António Garcia Pereira


[1] Propagandeando criticamente como “neutrais” e, logo, necessariamente positivas todas as NTCI’s (Novas Tecnologias da Comunicação e Informação) que vão surgindo, e esquecendo que, representando assinaláveis progressos científicos e tecnológicos, constituem um poderoso factor de aceleração, quer do bem, quer do mal, tudo dependendo dos interesses aos serviços dos quais elas sejam colocadas.

[2] Parece hoje evidente que as diversas Escolas da Universidade de Lisboa, sob a direcção do respectivo Reitor, não obstante as recomendações no sentido de um regresso calmo, lento e seguro às aulas e exames presenciais, já decidiram que nem no próximo semestre o farão.

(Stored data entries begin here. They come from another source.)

import Summits.AtomisticToContinuum.FouriersLaw.Theses.LatticeLandauDamping
import Summits.AtomisticToContinuum.FouriersLaw.Theses.EmbeddedDrudeMourre
import Summits.AtomisticToContinuum.FouriersLaw.Theorems.ConductanceLowerBound.Negative.GammaZeroNonUniqueness
import Literature.Barriers.AtomisticToContinuum.FixedLengthNoConductivityControl
import Literature.Barriers.AtomisticToContinuum.HarmonicCrystalBallisticProofs

/-!
# `AbelThermodynamicLimit` / Negative (1): load-bearing hypotheses, degenerate corners, barrier reduction

Support file (`--supports stmt-AtomisticToContinuum-14013`) of the standing disprover seat of the crux
`LatticeLandauDamping.AbelThermodynamicLimit` (stmt-AtomisticToContinuum-14013); the crux is `rfl`-identical to its
twin `EmbeddedDrudeMourre.AbelThermodynamicLimit` (stmt-AtomisticToContinuum-12596, `crux_eq_twin`), so every lemma
here serves both items.  The crux is NOT refuted; this file lands, importably, what is certain around it (the
content of §1–§3 of the shared `Cruxes/AbelThermodynamicLimit/Disproof.lean`, first written by the twin's seat,
re-proved here over landed lemmas and sharpened by the fact that `NessUnique` is now PROVED):

* `abelThermodynamicLimit_iff_uniqFree` — weak-NESS uniqueness being a theorem (`NessUnique_holds`), the crux is
  EQUIVALENT to its uniqueness-free specialisation: a refutation no longer owes a uniqueness proof;
* `response_unique` — the response sequence `D_N` of the conclusion is canonical (family-independent);
* `conclusion_false_gamma_zero` + `exists_witness_iff_gamma` — the bath coupling is LOAD-BEARING and enters only
  through the finite chains: at `γ = 0` the conclusion is false for every would-be witness (currentless Dirac
  family), while the witness hypothesis is literally `γ`-blind; with the landed `pinnedChain_not_unique_gamma_zero`
  the `γ ≥ 0` extension of the crux holds at `γ = 0` only VACUOUSLY (`cruxShape_gamma_zero_vacuous`);
* `tlconv_false_of_nonpos` — the guard `0 < T` is load-bearing for the conclusion (and `no_gibbs_of_nonpos`: there
  is no DLR state at `T ≤ 0`, so it is harmless on the hypothesis side);
* `tlconv_harmonic_false` — `lam, β > 0` are load-bearing: at the harmonic corner the conclusion fails for EVERY `κ`
  (PROVED Rieder–Lebowitz–Lieb ballistic law), so any proof must degenerate as `(lam, β) → 0`;
* `hasBoundedResponse_of_abelThermodynamicLimit` — BARRIER REDUCTION without any uniqueness hypothesis: the crux plus
  Abelian witnesses at all `T > 0` yields `HasBoundedResponse (pinnedChain …)`, the `N`-uniform conductivity bound the
  catalogue entry `FixedLengthNoConductivityControl` records as never obtained for a deterministic anharmonic bulk.

No new definitions.  cdisprove seat refuter-cdisprove-stmt-AtomisticToContinuum-14013-0, 2026-08-16.
-/

noncomputable section

namespace Summit.AtomisticToContinuum.FouriersLaw.Theorems.AbelThermodynamicLimit.Negative

open MeasureTheory Filter Set Topology
open Literature.MathematicalPhysics.KineticTheory.HeatConduction
open Literature.Barriers.AtomisticToContinuum (HasBoundedResponse HarmonicChainBallisticFlux
  HarmonicChainBallisticFlux_holds)
open Summit.AtomisticToContinuum.FouriersLaw.Theses

/-! ## §0 Read-back -/

/-- The two route copies of the crux are the same proposition. [folklore] -/
theorem crux_eq_twin :
    LatticeLandauDamping.AbelThermodynamicLimit = EmbeddedDrudeMourre.AbelThermodynamicLimit :=
  rfl

/-- **Uniqueness is a theorem, so the crux is its own uniqueness-free specialisation.**  Since
`LatticeLandauDamping.NessUnique` is PROVED (`NessUnique_holds`), `AbelThermodynamicLimit` is equivalent to the
statement with the weak-NESS-uniqueness antecedent deleted.  For provers: discharge `hU` by `NessUnique_holds`.
For refuters: a counterexample needs only a witness and a divergent / mismatched canonical response. [folklore] -/
theorem abelThermodynamicLimit_iff_uniqFree :
    LatticeLandauDamping.AbelThermodynamicLimit ↔
      ∀ ω₂ lam β γ : ℝ, 0 < ω₂ → 0 < lam → 0 < β → 0 < γ → ∀ T : ℝ, 0 < T →
        (∃ (μT : Measure ChainConfig) (D : InfiniteChainDynamics (pinnedChain ω₂ lam β γ)) (κ : ℝ),
          (pinnedChain ω₂ lam β γ).IsChainGibbsMeasure T μT ∧ D.PreservesMeasure μT ∧
            (∀ t : ℝ, D.HasAbsConvergentCorrelation μT t) ∧ 0 < κ ∧
            Tendsto (fun ν : ℝ => (T ^ 2)⁻¹ *
                ∫ t in Ioi (0 : ℝ), Real.exp (-(ν * t)) * D.currentCorrelation μT t)
              (𝓝[>] (0 : ℝ)) (𝓝 κ)) →
        ∃ (μT : Measure ChainConfig) (D : InfiniteChainDynamics (pinnedChain ω₂ lam β γ)) (κ : ℝ),
          ((pinnedChain ω₂ lam β γ).IsChainGibbsMeasure T μT ∧ D.PreservesMeasure μT ∧
            (∀ t : ℝ, D.HasAbsConvergentCorrelation μT t) ∧ 0 < κ ∧
            Tendsto (fun ν : ℝ => (T ^ 2)⁻¹ *
                ∫ t in Ioi (0 : ℝ), Real.exp (-(ν * t)) * D.currentCorrelation μT t)
              (𝓝[>] (0 : ℝ)) (𝓝 κ)) ∧
          ∀ μ : (N : ℕ) → ℝ → ℝ → Measure (PhaseSpace N),
            (∀ (N : ℕ) (T_L T_R : ℝ), 0 < T_L → 0 < T_R →
              (pinnedChain ω₂ lam β γ).IsSteadyState N T_L T_R (μ N T_L T_R)) →
            ∀ Dn : ℕ → ℝ,
              (∀ N : ℕ, Tendsto (fun δ : ℝ =>
                  (pinnedChain ω₂ lam β γ).totalCurrent (μ N (T + δ / 2) (T - δ / 2)) / δ)
                (𝓝[≠] 0) (𝓝 (Dn N))) →
              Tendsto Dn atTop (𝓝 κ) := by
  constructor
  · intro h ω₂ lam β γ hω hl hβ hγ T hT hex
    exact h ω₂ lam β γ hω hl hβ hγ (LatticeLandauDamping.NessUnique_holds ω₂ lam β γ hω hl hβ hγ) T hT hex
  · intro h ω₂ lam β γ hω hl hβ hγ _ T hT hex
    exact h ω₂ lam β γ hω hl hβ hγ T hT hex

/-! ## §1 The response sequence is canonical -/

/-- **Canonical response.**  For admissible parameters two steady families have the same difference quotients
near `δ = 0` (weak-NESS uniqueness is PROVED and `T ± δ/2 > 0` once `|δ| < 2T`), hence the same response
sequence: the `Dn` of the crux's conclusion does not depend on the family. [folklore] -/
theorem response_unique {ω₂ lam β γ : ℝ} (hω : 0 < ω₂) (hl : 0 < lam) (hβ : 0 < β) (hγ : 0 < γ)
    {μ μ' : (N : ℕ) → ℝ → ℝ → Measure (PhaseSpace N)}
    (hμ : ∀ (N : ℕ) (T_L T_R : ℝ), 0 < T_L → 0 < T_R →
      (pinnedChain ω₂ lam β γ).IsSteadyState N T_L T_R (μ N T_L T_R))
    (hμ' : ∀ (N : ℕ) (T_L T_R : ℝ), 0 < T_L → 0 < T_R →
      (pinnedChain ω₂ lam β γ).IsSteadyState N T_L T_R (μ' N T_L T_R))
    {T : ℝ} (hT : 0 < T) {Dn Dn' : ℕ → ℝ}
    (hD : ∀ N : ℕ, Tendsto (fun δ : ℝ =>
        (pinnedChain ω₂ lam β γ).totalCurrent (μ N (T + δ / 2) (T - δ / 2)) / δ) (𝓝[≠] 0) (𝓝 (Dn N)))
    (hD' : ∀ N : ℕ, Tendsto (fun δ : ℝ =>
        (pinnedChain ω₂ lam β γ).totalCurrent (μ' N (T + δ / 2) (T - δ / 2)) / δ) (𝓝[≠] 0) (𝓝 (Dn' N))) :
    Dn = Dn' := by
  have hU := LatticeLandauDamping.NessUnique_holds ω₂ lam β γ hω hl hβ hγ
  funext N
  refine tendsto_nhds_unique ((hD N).congr' ?_) (hD' N)
  have h2 : ∀ᶠ δ in 𝓝 (0 : ℝ), δ < 2 * T := eventually_lt_nhds (by linarith)
  have h2' : ∀ᶠ δ in 𝓝 (0 : ℝ), -(2 * T) < δ := eventually_gt_nhds (by linarith)
  filter_upwards [mem_nhdsWithin_of_mem_nhds h2, mem_nhdsWithin_of_mem_nhds h2'] with δ hlt hgt
  have ha : 0 < T + δ / 2 := by linarith
  have hb : 0 < T - δ / 2 := by linarith
  rw [hU N _ _ ha hb _ _ (hμ N _ _ ha hb) (hμ' N _ _ ha hb)]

A única excepção será, porventura, a das Faculdades de Medicina, perante a firme posição da Ordem dos Médicos de não aceitar legitimar cursos com aulas laboratoriais e autópsias online

[3] Sendo certo que com a exiguidade do número e o cansaço dos inspectores de educação – há, no ensino básico e secundário, para mais de 800 agrupamentos de escolas apenas 166 inspectores, 74% dos quais com mais de 55 anos – o auditar das avaliações não passa de uma quimera.